▶ _Exercise_: Say how many lines in the entries below have the word "negative" in them, giving only the number.

▶ _Provided information_:

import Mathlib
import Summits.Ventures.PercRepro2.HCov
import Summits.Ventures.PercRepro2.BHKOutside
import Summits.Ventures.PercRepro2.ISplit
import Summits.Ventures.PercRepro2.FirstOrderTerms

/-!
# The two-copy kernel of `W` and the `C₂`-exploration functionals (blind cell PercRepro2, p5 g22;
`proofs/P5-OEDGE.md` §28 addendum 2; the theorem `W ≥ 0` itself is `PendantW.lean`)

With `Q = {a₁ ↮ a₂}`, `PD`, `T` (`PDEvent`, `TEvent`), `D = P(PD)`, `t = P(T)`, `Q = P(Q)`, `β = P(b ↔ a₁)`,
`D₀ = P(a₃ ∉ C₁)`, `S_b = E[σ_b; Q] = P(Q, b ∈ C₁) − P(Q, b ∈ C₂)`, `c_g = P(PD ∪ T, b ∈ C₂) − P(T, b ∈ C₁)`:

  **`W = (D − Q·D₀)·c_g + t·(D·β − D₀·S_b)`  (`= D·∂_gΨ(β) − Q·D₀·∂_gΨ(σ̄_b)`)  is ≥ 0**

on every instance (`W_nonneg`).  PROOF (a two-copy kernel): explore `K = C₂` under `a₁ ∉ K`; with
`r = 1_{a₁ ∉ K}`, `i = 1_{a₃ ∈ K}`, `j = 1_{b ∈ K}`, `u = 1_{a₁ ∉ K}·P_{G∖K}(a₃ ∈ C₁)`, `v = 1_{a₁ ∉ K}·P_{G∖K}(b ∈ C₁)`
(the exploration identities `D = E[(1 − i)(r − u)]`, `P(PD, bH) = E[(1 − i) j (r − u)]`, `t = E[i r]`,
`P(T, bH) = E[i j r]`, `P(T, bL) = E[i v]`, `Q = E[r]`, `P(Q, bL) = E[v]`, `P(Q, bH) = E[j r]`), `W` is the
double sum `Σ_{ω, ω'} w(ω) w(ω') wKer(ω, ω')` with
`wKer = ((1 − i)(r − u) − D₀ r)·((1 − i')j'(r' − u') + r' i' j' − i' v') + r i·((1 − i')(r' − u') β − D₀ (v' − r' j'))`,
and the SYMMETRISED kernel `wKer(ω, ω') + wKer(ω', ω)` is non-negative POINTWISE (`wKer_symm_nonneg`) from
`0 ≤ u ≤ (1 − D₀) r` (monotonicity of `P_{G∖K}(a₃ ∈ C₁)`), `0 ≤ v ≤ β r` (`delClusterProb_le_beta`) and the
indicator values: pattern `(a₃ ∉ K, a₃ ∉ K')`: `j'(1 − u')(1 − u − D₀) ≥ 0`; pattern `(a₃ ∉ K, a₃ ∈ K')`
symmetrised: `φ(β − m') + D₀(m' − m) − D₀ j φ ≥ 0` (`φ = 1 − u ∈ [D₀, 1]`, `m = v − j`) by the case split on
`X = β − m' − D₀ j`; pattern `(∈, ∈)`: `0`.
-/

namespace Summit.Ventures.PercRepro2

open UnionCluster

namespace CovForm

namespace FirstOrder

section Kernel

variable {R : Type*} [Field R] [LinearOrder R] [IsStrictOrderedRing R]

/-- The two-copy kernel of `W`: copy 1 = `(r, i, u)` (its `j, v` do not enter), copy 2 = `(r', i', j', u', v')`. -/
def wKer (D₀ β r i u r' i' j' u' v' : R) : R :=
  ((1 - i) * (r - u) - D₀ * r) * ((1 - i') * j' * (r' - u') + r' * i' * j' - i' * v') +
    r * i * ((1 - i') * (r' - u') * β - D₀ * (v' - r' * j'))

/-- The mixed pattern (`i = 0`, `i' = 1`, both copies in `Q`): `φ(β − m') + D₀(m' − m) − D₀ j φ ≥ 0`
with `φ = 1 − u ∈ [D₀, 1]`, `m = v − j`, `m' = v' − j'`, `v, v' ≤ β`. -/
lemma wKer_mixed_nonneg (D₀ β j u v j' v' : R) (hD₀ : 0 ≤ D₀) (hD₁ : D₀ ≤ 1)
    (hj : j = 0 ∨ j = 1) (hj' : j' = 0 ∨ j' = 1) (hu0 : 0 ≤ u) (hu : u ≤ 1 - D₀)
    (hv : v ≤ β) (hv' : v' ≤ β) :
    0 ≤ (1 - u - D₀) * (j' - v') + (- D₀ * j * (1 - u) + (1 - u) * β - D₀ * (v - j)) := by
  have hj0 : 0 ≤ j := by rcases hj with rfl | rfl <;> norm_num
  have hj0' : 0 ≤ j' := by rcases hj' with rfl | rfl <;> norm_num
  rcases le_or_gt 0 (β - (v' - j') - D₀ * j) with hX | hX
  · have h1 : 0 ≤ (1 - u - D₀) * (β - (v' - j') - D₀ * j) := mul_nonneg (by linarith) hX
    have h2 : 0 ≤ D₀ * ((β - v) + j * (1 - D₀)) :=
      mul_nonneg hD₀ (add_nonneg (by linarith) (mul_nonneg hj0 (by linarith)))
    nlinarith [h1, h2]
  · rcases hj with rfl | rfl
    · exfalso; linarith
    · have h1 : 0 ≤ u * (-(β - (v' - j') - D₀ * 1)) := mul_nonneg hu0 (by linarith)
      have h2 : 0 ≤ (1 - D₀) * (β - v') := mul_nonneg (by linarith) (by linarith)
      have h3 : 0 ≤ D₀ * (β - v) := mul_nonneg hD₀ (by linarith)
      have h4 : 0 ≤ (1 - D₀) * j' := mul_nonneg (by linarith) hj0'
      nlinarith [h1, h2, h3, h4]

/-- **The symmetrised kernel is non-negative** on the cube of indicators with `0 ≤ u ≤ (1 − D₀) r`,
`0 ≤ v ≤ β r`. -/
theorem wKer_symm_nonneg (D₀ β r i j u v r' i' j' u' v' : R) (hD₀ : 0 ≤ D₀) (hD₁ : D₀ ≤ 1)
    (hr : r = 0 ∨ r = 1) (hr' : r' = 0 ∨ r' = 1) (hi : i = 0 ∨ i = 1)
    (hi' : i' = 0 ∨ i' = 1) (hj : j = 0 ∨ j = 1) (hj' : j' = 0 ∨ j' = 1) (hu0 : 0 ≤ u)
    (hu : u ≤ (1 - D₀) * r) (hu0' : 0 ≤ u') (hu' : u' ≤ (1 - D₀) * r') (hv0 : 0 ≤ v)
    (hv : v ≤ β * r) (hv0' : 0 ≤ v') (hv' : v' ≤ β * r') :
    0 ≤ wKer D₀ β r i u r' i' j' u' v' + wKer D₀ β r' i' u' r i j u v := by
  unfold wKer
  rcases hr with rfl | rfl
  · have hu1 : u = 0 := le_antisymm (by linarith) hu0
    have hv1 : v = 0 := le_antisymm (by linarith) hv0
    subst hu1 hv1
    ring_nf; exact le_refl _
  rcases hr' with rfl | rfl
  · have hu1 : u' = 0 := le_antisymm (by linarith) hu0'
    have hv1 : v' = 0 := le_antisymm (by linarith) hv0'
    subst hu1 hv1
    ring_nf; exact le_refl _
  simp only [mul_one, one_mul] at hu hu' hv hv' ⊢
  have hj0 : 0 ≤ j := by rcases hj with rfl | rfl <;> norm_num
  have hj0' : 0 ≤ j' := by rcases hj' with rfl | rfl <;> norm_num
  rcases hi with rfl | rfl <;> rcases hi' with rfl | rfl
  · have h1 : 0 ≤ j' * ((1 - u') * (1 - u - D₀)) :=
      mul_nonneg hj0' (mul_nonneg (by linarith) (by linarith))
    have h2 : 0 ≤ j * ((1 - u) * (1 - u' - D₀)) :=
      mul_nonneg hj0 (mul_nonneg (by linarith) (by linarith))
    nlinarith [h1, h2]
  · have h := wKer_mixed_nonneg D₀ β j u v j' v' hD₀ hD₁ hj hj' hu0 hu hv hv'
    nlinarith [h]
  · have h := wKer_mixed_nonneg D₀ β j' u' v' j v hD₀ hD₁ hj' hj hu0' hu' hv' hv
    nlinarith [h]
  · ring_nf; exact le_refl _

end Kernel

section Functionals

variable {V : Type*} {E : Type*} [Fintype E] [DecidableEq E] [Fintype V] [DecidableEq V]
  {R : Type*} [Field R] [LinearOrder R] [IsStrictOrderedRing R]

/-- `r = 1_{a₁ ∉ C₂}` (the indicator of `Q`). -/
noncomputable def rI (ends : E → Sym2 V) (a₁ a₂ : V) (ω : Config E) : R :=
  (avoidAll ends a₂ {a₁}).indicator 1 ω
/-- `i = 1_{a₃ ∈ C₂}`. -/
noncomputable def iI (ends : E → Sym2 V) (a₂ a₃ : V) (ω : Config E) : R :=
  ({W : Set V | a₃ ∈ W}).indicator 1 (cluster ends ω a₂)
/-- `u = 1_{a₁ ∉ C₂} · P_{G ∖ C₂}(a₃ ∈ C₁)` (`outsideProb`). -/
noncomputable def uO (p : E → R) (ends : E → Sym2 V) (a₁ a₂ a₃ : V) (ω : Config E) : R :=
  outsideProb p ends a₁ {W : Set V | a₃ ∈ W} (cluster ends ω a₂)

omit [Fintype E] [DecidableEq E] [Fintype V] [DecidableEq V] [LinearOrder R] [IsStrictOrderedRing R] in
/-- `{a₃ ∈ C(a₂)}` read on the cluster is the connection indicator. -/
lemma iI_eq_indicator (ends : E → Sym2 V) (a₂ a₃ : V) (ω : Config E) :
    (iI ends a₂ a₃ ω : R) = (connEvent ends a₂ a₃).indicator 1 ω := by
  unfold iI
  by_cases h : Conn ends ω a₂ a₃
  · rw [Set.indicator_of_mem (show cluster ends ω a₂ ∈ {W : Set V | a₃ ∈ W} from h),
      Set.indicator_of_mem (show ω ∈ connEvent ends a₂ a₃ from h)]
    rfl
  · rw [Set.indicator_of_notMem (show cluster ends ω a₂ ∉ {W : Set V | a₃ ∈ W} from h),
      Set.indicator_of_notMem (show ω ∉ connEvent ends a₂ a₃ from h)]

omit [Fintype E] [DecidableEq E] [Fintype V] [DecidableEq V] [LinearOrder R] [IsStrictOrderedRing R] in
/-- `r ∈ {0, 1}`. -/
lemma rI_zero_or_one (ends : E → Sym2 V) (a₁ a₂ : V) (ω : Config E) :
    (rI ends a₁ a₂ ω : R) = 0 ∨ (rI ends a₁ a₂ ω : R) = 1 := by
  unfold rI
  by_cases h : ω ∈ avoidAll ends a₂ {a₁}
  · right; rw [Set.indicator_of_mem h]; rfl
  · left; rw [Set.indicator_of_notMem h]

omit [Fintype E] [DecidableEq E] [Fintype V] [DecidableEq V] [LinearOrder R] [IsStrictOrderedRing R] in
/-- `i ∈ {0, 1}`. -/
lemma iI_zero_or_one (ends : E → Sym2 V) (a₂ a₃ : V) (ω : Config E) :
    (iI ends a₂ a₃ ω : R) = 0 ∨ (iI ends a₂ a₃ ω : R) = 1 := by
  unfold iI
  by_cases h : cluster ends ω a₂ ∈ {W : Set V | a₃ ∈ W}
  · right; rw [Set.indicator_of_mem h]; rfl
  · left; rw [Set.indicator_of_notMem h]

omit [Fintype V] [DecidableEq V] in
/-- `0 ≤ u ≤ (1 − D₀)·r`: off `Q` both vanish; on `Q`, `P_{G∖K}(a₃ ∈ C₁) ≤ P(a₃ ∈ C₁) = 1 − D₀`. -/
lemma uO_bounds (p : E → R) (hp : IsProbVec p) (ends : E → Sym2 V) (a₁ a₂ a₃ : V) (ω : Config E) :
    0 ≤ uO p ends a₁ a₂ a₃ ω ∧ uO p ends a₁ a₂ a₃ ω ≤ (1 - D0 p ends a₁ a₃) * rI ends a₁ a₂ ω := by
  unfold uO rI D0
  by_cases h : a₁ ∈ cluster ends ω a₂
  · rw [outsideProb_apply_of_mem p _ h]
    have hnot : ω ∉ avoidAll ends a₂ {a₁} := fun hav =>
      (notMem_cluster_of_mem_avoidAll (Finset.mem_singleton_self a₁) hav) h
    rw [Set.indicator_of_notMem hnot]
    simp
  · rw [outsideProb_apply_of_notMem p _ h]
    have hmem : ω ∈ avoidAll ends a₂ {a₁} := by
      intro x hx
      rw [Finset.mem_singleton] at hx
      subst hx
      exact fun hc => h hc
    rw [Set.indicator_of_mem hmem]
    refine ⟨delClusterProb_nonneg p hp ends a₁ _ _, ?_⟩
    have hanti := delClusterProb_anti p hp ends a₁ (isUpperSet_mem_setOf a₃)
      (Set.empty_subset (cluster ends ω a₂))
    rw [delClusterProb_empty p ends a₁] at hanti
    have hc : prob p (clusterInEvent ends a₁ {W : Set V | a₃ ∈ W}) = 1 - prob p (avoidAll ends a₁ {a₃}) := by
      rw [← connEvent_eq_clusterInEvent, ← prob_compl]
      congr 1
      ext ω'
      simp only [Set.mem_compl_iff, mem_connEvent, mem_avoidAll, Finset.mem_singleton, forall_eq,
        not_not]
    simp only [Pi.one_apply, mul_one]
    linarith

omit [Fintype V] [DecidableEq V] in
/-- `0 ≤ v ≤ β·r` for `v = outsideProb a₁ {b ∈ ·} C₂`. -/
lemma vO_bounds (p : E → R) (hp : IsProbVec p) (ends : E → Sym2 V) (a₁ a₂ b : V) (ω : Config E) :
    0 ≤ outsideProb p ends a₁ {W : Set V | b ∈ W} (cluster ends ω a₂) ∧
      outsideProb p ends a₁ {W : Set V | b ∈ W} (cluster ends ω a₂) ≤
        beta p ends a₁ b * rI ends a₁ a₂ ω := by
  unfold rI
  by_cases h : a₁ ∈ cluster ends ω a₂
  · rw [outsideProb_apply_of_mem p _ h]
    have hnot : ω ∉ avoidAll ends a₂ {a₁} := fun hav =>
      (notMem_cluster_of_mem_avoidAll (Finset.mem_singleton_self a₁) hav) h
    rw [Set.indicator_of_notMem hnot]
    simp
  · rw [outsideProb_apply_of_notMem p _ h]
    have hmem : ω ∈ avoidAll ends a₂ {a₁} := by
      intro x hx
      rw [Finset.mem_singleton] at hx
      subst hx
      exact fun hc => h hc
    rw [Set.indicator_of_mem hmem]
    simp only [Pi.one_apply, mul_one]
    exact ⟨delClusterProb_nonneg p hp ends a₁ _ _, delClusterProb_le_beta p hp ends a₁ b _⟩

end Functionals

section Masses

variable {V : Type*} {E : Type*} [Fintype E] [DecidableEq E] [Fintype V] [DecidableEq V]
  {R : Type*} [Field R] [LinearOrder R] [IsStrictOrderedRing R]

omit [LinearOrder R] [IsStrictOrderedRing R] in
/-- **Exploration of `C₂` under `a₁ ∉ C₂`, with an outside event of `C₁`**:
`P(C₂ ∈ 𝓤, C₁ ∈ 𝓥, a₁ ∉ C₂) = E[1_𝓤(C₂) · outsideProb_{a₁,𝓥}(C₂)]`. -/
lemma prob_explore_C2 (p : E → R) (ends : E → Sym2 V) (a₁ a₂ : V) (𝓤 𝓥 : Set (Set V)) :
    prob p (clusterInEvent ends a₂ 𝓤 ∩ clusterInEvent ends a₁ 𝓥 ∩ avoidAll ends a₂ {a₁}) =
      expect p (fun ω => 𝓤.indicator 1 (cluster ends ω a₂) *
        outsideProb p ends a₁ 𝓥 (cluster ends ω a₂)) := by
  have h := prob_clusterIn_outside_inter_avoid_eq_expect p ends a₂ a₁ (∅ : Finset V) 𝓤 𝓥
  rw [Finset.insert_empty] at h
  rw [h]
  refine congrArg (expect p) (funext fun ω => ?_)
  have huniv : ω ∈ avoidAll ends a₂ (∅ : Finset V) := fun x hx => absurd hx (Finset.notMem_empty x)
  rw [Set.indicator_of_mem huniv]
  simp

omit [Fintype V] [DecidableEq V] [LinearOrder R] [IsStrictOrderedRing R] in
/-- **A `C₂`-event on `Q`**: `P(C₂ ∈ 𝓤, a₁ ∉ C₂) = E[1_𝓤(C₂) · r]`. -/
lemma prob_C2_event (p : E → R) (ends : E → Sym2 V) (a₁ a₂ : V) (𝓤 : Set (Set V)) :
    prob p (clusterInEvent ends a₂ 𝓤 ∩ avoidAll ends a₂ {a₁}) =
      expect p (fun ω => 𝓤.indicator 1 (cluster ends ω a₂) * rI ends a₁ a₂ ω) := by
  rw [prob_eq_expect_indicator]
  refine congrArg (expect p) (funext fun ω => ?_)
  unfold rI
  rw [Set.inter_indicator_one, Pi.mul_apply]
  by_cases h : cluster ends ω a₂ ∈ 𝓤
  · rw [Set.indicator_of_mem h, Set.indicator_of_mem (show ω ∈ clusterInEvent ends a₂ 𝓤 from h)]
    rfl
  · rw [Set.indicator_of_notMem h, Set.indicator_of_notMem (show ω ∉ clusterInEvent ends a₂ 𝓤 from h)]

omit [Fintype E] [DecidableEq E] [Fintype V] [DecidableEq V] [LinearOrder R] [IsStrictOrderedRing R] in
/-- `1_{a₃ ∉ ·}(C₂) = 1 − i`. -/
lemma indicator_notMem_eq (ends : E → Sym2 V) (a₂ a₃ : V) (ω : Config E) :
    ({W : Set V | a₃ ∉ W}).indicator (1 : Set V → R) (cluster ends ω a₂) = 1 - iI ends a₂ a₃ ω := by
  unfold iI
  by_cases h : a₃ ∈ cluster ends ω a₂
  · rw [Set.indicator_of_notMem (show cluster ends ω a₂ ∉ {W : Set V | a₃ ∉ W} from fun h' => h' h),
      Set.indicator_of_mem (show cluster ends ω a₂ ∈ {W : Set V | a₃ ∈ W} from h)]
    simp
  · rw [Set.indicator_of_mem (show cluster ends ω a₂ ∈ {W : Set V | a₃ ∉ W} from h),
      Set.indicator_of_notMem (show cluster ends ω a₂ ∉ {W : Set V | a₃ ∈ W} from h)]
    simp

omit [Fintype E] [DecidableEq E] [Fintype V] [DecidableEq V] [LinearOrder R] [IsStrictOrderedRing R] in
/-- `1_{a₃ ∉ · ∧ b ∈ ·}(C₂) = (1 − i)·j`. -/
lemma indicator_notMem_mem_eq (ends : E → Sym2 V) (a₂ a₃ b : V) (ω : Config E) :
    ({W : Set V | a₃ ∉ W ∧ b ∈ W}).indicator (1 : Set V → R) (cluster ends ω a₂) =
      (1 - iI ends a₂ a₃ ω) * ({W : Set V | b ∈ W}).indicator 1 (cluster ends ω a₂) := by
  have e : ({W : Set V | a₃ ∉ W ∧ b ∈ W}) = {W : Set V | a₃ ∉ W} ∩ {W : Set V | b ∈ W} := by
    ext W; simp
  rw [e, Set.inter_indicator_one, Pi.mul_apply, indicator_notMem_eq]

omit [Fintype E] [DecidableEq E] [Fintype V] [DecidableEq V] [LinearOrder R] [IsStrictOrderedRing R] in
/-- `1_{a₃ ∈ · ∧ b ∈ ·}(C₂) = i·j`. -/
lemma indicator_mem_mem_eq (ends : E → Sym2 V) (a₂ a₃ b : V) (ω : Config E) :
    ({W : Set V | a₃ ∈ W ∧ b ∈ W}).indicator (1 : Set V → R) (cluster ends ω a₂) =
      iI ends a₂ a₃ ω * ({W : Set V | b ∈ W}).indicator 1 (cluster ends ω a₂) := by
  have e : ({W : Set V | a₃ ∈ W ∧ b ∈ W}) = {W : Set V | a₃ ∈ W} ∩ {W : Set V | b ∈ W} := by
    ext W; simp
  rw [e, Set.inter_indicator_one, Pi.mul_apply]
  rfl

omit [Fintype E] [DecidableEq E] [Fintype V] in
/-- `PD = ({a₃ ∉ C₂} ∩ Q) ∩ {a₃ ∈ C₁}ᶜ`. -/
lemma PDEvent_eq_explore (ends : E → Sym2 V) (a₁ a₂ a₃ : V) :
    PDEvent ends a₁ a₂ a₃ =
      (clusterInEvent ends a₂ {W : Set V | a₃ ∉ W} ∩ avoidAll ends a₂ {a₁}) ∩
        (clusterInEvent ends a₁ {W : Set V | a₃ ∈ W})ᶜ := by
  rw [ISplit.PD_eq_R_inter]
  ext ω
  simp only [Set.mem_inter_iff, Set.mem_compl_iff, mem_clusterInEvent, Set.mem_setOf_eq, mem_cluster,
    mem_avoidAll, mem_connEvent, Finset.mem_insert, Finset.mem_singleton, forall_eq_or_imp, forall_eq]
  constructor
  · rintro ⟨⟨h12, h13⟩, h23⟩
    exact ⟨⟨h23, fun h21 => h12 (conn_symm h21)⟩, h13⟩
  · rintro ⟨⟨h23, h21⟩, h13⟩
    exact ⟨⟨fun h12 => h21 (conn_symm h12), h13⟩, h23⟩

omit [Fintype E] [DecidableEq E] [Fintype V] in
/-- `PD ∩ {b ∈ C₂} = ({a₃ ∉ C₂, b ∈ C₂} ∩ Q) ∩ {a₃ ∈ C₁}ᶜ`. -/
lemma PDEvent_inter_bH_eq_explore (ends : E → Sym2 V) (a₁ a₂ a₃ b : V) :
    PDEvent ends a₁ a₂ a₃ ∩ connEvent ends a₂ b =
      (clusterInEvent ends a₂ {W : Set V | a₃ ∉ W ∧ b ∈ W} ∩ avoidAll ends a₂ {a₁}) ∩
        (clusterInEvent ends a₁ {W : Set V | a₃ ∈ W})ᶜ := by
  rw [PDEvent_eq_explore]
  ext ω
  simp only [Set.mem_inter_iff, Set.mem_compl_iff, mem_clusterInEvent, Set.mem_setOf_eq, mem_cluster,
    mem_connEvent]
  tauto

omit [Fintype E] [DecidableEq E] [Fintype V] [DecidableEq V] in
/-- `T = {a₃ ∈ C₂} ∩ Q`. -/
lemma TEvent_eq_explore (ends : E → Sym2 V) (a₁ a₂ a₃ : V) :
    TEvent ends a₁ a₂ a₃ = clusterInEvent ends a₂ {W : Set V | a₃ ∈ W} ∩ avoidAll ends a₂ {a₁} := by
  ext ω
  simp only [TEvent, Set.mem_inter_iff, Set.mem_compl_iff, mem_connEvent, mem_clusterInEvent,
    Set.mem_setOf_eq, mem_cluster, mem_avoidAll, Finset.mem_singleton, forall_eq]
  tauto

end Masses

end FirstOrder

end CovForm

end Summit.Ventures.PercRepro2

▶ _Response to the exercise_: 2